Bassist Ryoma Takenaga of New Providence is the recipient of the 2022 James Moody Jazz Scholarship for New Jersey. He will be presented with the award by Linda Moody, the late James Moody’s wife, on September 10 at the Jazz House Kids Montclair Jazz Festival Jamboree.
Takenaga, who will pursue a Musical Performance in Jazz Studies degree at New York University in the fall, has been featured twice in the pages of Jersey Jazz and was a member of the Baker Street Trio that performed at the New Jersey Jazz Society’s Virtual Social in October 2021.

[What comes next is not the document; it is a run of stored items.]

import Literature.AlgebraicGeometry.Frobenioids.CircleOpens
import HarnessLib

/-!
# Frobenioids II, Lemma 3.2: proofs of (iii), (x), (xii) (centralizer, semi-direct structure)

Mochizuki, *The geometry of Frobenioids II*, Kyushu J. Math. **62** (2008) 401–460, §3, Lemma 3.2
pp. 25–27 [cite: MochizukiFrdII2008, Lem 3.2 pp.25-27]. Discharges (proof-only companion, additive,
no signature change) of the named facts of `CircleOpens.lean` (abc-iut-L1-t4, p403897) that need no
parametrisation of arcs: `ItemIII`, `ItemX`, `ItemXII_centralizer`, `ItemXII_semidirect`. The
remaining items ((ii), (iv)–(ix), (xi), (xii) divisible/normalizer) use the description of connected
open subsets of `S¹` as arcs via the covering `ℝ → S¹` and are discharged in sibling files.

Proof notes. (x): a subset homeomorphic to `S¹` is compact, hence closed; a nonempty clopen subset of
the connected space `S¹` is everything. (iii): if `S¹ \ A ∋ p ≠ q` then `S¹ \ {q}` is an
`(A, S¹)`-subset different from `A` and `S¹` (Mathlib: the complement of a point of the circle is
path connected); the converse is set theory. (xii): `α` commuting with all translations is the
translation by `α(1)` (the text's "`z = τ_z(1) = τ_z(α(1)) = α(τ_z(1)) = α(z)`", p. 27); the
semi-direct structure from `φ_{-1} ∘ τ_w = τ_{w⁻¹} ∘ φ_{-1}`.
-/

namespace Literature.AlgebraicGeometry.Frobenioids

open Set Function Topology
open scoped Pointwise

noncomputable section

namespace CircleOpens

/-! ### Lemma 3.2 (x) -/

/-- **Lemma 3.2 (x)** (FrdII p. 26), PROVED: a connected open `A ≠ S¹` is not homeomorphic to `S¹`
(it would be compact, hence clopen and nonempty in the connected `S¹`).
[cite: MochizukiFrdII2008, Lem 3.2 (x) p.26] -/
theorem ItemX_holds : ItemX := by
  intro A hA hAo hne
  refine ⟨fun h => hne ?_⟩
  haveI : CompactSpace A := h.symm.compactSpace
  have hc : IsCompact A := isCompact_iff_compactSpace.mpr inferInstance
  rcases isClopen_iff.mp ⟨hc.isClosed, hAo⟩ with h0 | h1
  · exact absurd h0 hA.nonempty.ne_empty
  · exact h1

/-! ### Lemma 3.2 (iii) -/

/-- **Lemma 3.2 (iii)** (FrdII p. 25), PROVED: "`S¹ \ A` is of cardinality `≤ 1` if and only if
there does not exist an `(A, S¹)`-subset `A′` such that `A′ ≠ A, S¹`."
[cite: MochizukiFrdII2008, Lem 3.2 (iii) p.25] -/
theorem ItemIII_holds : ItemIII := by
  intro A hA hAo
  constructor
  · rintro hsub ⟨A', ⟨-, -, hAA', -⟩, hne, hne'⟩
    apply hne
    refine le_antisymm (fun x hx => ?_) hAA'
    by_contra hxA
    obtain ⟨p, hp⟩ := (ne_univ_iff_exists_notMem A').mp hne'
    have hpA : p ∈ Aᶜ := fun h => hp (hAA' h)
    exact hp ((hsub hxA hpA) ▸ hx)
  · intro H
    by_contra hns
    obtain ⟨p, hp, q, hq, hpq⟩ := Set.not_subsingleton_iff.mp hns
    apply H
    refine ⟨{q}ᶜ, ⟨(Circle.isPathConnected_compl_singleton q).isConnected, isOpen_compl_singleton,
      fun x hx hxq => hq (hxq ▸ hx), subset_univ _⟩, ?_, ?_⟩
    · intro h
      exact hp (h ▸ (show p ∈ ({q}ᶜ : Set Circle) from hpq))
    · exact (ne_univ_iff_exists_notMem _).mpr ⟨q, fun h => h rfl⟩

/-! ### Lemma 3.2 (xii): translations, the reflection, and their relations -/

/-- `(f * g) z = f (g z)` in `Homeo(S¹)`. [cite: MochizukiFrdII2008, Lem 3.2 (xii) p.26] -/
theorem homeo_mul_apply (f g : Homeo) (z : Circle) : (f * g) z = f (g z) := rfl

/-- `τ_w(z) = w z`. [cite: MochizukiFrdII2008, Lem 3.2 (xii) p.26] -/
@[simp] theorem translation_apply (w z : Circle) : translation w z = w * z := rfl

/-- `φ_{-1}(z) = z⁻¹`. [cite: MochizukiFrdII2008, Lem 3.2 (xii) p.26] -/
@[simp] theorem inversion_apply (z : Circle) : inversion z = z⁻¹ := rfl

/-- `τ_v ∘ τ_w = τ_{vw}`. [cite: MochizukiFrdII2008, Lem 3.2 (xii) p.26] -/
theorem translation_mul (v w : Circle) : translation v * translation w = translation (v * w) :=
  (translationHom.map_mul v w).symm

/-- `τ_1 = id`. [cite: MochizukiFrdII2008, Lem 3.2 (xii) p.26] -/
theorem translation_one : translation 1 = 1 := translationHom.map_one

/-- `τ_w⁻¹ = τ_{w⁻¹}`. [cite: MochizukiFrdII2008, Lem 3.2 (xii) p.26] -/
theorem translation_inv (w : Circle) : (translation w)⁻¹ = translation w⁻¹ :=
  (translationHom.map_inv w).symm

/-- `τ_w ∈ Trans(S¹)`. [cite: MochizukiFrdII2008, Lem 3.2 (xii) p.26] -/
theorem translation_mem_trans (w : Circle) : translation w ∈ trans := ⟨w, rfl⟩

/-- `φ_{-1} ∘ φ_{-1} = id`. [cite: MochizukiFrdII2008, Lem 3.2 (xii) p.26] -/
theorem inversion_mul_inversion : inversion * inversion = 1 :=
  Homeomorph.ext fun z => by simp

/-- `φ_{-1}⁻¹ = φ_{-1}`. [cite: MochizukiFrdII2008, Lem 3.2 (xii) p.26] -/
theorem inversion_inv : inversion⁻¹ = inversion :=
  inv_eq_of_mul_eq_one_right inversion_mul_inversion

/-- `φ_{-1} ∘ τ_w = τ_{w⁻¹} ∘ φ_{-1}` (the relation behind `Refl(S¹) ≅ S¹ ⋊ ℤ/2ℤ`).
[cite: MochizukiFrdII2008, Lem 3.2 (xii) p.26] -/
theorem inversion_mul_translation (w : Circle) :
    inversion * translation w = translation w⁻¹ * inversion :=
  Homeomorph.ext fun z => by
    change (w * z)⁻¹ = w⁻¹ * z⁻¹
    rw [mul_inv_rev, mul_comm]

/-- `τ_w ∘ φ_{-1} ∘ τ_v = τ_{w v⁻¹} ∘ φ_{-1}`. [cite: MochizukiFrdII2008, Lem 3.2 (xii) p.26] -/
theorem translation_inversion_mul_translation (w v : Circle) :
    translation w * inversion * translation v = translation (w * v⁻¹) * inversion := by
  rw [mul_assoc, inversion_mul_translation, ← mul_assoc, translation_mul]

/-- `(τ_w ∘ φ_{-1})⁻¹ = τ_w ∘ φ_{-1}` (reflections are involutions).
[cite: MochizukiFrdII2008, Lem 3.2 (xii) p.26] -/
theorem translation_mul_inversion_inv (w : Circle) :
    (translation w * inversion)⁻¹ = translation w * inversion := by
  apply inv_eq_of_mul_eq_one_right
  rw [← mul_assoc, translation_inversion_mul_translation, mul_inv_cancel, translation_one, one_mul,
    inversion_mul_inversion]

/-- `φ_{-1}` is not a translation: otherwise `z ↦ z⁻¹` would be `z ↦ z` (evaluate at `1`), but
`exp(iπ/2)² = exp(iπ) ≠ 1`. [cite: MochizukiFrdII2008, Lem 3.2 (xii) p.26] -/
theorem inversion_notMem_trans : inversion ∉ trans := by
  rintro ⟨w, hw⟩
  have h1 : w = 1 := by
    have := congrArg (fun f : Homeo => f 1) hw
    simpa using this
  subst h1
  have h2 : (Circle.exp (Real.pi / 2))⁻¹ = Circle.exp (Real.pi / 2) := by
    have := congrArg (fun f : Homeo => f (Circle.exp (Real.pi / 2))) hw
    simpa using this.symm
  apply Circle.exp_pi_ne_one
  have h3 : Circle.exp Real.pi = Circle.exp (Real.pi / 2) * Circle.exp (Real.pi / 2) := by
    rw [← Circle.exp_add]; ring_nf
  rw [h3]
  nth_rw 1 [← h2]
  exact inv_mul_cancel _

/-- **Lemma 3.2 (xii)**, centralizer (FrdII pp. 26–27), PROVED: "the centralizer of `Trans(S¹)` in
`Homeo(S¹)` is equal to `Trans(S¹)`" — an `α` commuting with all translations is `τ_{α(1)}`
("`z = τ_z(1)`, … `α(z) = α(τ_z(1)) = τ_z(α(1))`"). [cite: MochizukiFrdII2008, Lem 3.2 (xii) pp.26-27] -/
theorem ItemXII_centralizer_holds : ItemXII_centralizer := by
  refine le_antisymm (fun α hα => ?_) trans_le_centralizer_trans
  refine ⟨α 1, Homeomorph.ext fun z => ?_⟩
  have h := hα (translation z) (translation_mem_trans z)
  have hz := congrArg (fun f : Homeo => f 1) h
  simp only [homeo_mul_apply, translation_apply, mul_one] at hz
  rw [translation_apply, mul_comm, hz]

/-- Every element of `Refl(S¹)` is `τ_w` or `τ_w ∘ φ_{-1}` for some `w ∈ S¹`.
[cite: MochizukiFrdII2008, Lem 3.2 (xii) p.26] -/
theorem exists_eq_translation_or_of_mem_refl {f : Homeo} (hf : f ∈ refl) :
    ∃ w : Circle, f = translation w ∨ f = translation w * inversion := by
  refine Subgroup.closure_induction (p := fun f _ => ∃ w : Circle,
      f = translation w ∨ f = translation w * inversion) ?_ ?_ ?_ ?_ hf
  · rintro g (⟨w, rfl⟩ | hg)
    · exact ⟨w, Or.inl rfl⟩
    · rw [mem_singleton_iff] at hg
      exact ⟨1, Or.inr (by rw [hg, translation_one, one_mul])⟩
  · exact ⟨1, Or.inl translation_one.symm⟩
  · rintro g h - - ⟨v, rfl | rfl⟩ ⟨w, rfl | rfl⟩
    · exact ⟨v * w, Or.inl (translation_mul v w)⟩
    · exact ⟨v * w, Or.inr (by rw [← mul_assoc, translation_mul])⟩
    · exact ⟨v * w⁻¹, Or.inr (translation_inversion_mul_translation v w)⟩
    · refine ⟨v * w⁻¹, Or.inl ?_⟩
      rw [← mul_assoc, translation_inversion_mul_translation, mul_assoc, inversion_mul_inversion,
        mul_one]
  · rintro g - ⟨w, rfl | rfl⟩
    · exact ⟨w⁻¹, Or.inl (translation_inv w)⟩
    · exact ⟨w, Or.inr (translation_mul_inversion_inv w)⟩

/-- `τ_w ∘ φ_{-1} ∈ Refl(S¹)`. [cite: MochizukiFrdII2008, Lem 3.2 (xii) p.26] -/
theorem translation_mul_inversion_mem_refl (w : Circle) : translation w * inversion ∈ refl :=
  refl.mul_mem (trans_le_refl (translation_mem_trans w)) inversion_mem_refl

/-- Conjugating a translation by an element of `Refl(S¹)` gives a translation.
[cite: MochizukiFrdII2008, Lem 3.2 (xii) p.26] -/
theorem conj_translation_mem_trans {f : Homeo} (hf : f ∈ refl) (v : Circle) :
    f * translation v * f⁻¹ ∈ trans := by
  obtain ⟨w, rfl | rfl⟩ := exists_eq_translation_or_of_mem_refl hf
  · rw [translation_mul, translation_inv, translation_mul]
    exact translation_mem_trans _
  · rw [translation_mul_inversion_inv, translation_inversion_mul_translation,
      ← mul_assoc (translation (w * v⁻¹) * inversion), translation_inversion_mul_translation,
      mul_assoc, inversion_mul_inversion, mul_one]
    exact translation_mem_trans _

/-- **Lemma 3.2 (xii)**, "`Refl(S¹) ≅ S¹ ⋊ (ℤ/2ℤ)`" (FrdII p. 26), PROVED in the internal rendering of
`CircleOpens.ItemXII_semidirect`: `Trans(S¹) ◁ Refl(S¹)`, `φ_{-1} ∉ Trans(S¹)`, `φ_{-1}² = 1`, and
`Refl(S¹) = Trans(S¹) ⊔ Trans(S¹) φ_{-1}`. [cite: MochizukiFrdII2008, Lem 3.2 (xii) p.26] -/
theorem ItemXII_semidirect_holds : ItemXII_semidirect := by
  refine ⟨⟨?_⟩, inversion_notMem_trans, inversion_mul_inversion, fun f hf => ?_⟩
  · rintro ⟨n, hn⟩ hn' ⟨g, hg⟩
    rw [Subgroup.mem_subgroupOf] at hn' ⊢
    obtain ⟨v, rfl⟩ := hn'
    exact conj_translation_mem_trans hg v
  · obtain ⟨w, h | h⟩ := exists_eq_translation_or_of_mem_refl hf
    · exact ⟨translation w, translation_mem_trans w, Or.inl h⟩
    · exact ⟨translation w, translation_mem_trans w, Or.inr h⟩

/-! ### Lemma 3.2 (viii) -/

/-- The complement of a point is an `(A, B)`-subset whenever the point misses `A` and `B = S¹`.
[cite: MochizukiFrdII2008, Lem 3.2 (viii) p.26] -/
theorem isSub_compl_singleton {A : Set Circle} {p : Circle} (hp : p ∉ A) :
    IsSub A univ {p}ᶜ :=
  ⟨(Circle.isPathConnected_compl_singleton p).isConnected, isOpen_compl_singleton,
    fun _ hx hxp => hp (hxp ▸ hx), subset_univ _⟩

/-- **Lemma 3.2 (viii)** (FrdII p. 26), PROVED: "Suppose that `B \ A` is of cardinality `> 1`. Then
there exist `(A, B)`-subsets `A₁`, `A₂` such that `B = A₁ ∪ A₂`, `A₁ ≠ S¹`, `A₂ ≠ S¹`." If `B ≠ S¹`
take `A₁ = A₂ = B`; if `B = S¹` take the complements of two distinct points of `S¹ \ A`.
[cite: MochizukiFrdII2008, Lem 3.2 (viii) p.26] -/
theorem ItemVIII_holds : ItemVIII := by
  intro A B hAB hBA
  by_cases hB : B = univ
  · subst hB
    obtain ⟨p, hp, q, hq, hpq⟩ := hBA
    refine ⟨{p}ᶜ, {q}ᶜ, isSub_compl_singleton hp.2, isSub_compl_singleton hq.2, ?_, ?_, ?_⟩
    · ext x
      simp only [mem_univ, mem_union, mem_compl_iff, mem_singleton_iff, true_iff]
      by_cases hx : x = p
      · exact Or.inr (hx ▸ hpq)
      · exact Or.inl hx
    · exact (ne_univ_iff_exists_notMem _).mpr ⟨p, fun h => h rfl⟩
    · exact (ne_univ_iff_exists_notMem _).mpr ⟨q, fun h => h rfl⟩
  · exact ⟨B, B, isSub_right hAB, isSub_right hAB, (union_self B).symm, hB, hB⟩

end CircleOpens

end

end Literature.AlgebraicGeometry.Frobenioids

In February 2020, Takenaga was one of three New Jersey Youth Symphony Jazz Orchestra members who won Outstanding Soloist awards at the 12th annual Charles Mingus Festival & High School Competition held at The New School of Jazz and the Jazz Standard in New York City. In the May/June 2020 issue of Jersey Jazz, Takenaga, then a sophomore at the Academy for Information Technology in Scotch Plains, said he started focusing on jazz and playing the upright bass when he was around nine years old. “Some of my most important teachers,” he said, “were Jose Rodriguez, who taught me the rudiments of upright bass and Ed Palermo, who introduced me to the endless creativity that jazz has to offer.” His jazz hero is Christian McBride. “The way he plays the bass,” Takenaga said, “and the groove he sets for the band continues to fascinate me.”
Takenaga was featured again in the May 2021 issue of Jersey Jazz when he was one of three New Jersey high school students to be accepted into the Carnegie Hall NYO Jazz Orchestra. Playing with NYO, he said, was “a dream come true. All musicians have some kind of big goal they want to reach,” he said, “and, for me, it was participating in NYO Jazz because it’s a rare opportunity to be in residence with and play jazz music with the best young musicians in the country, while, at the same time, receiving music instruction from excellent jazz musicians and educators.”
The James Moody Jazz Scholarship for New Jersey is a $5,000 prize, presented annually to an outstanding high school senior who embodies the qualities expressed by the NEA Jazz Master through his life and works – musicianship, creativity, leadership, and community involvement. In 2018, the Moody Scholarship was awarded to pianist Caelan Cardello, Jersey Jazz’s ‘Rising Star’ in January 2022.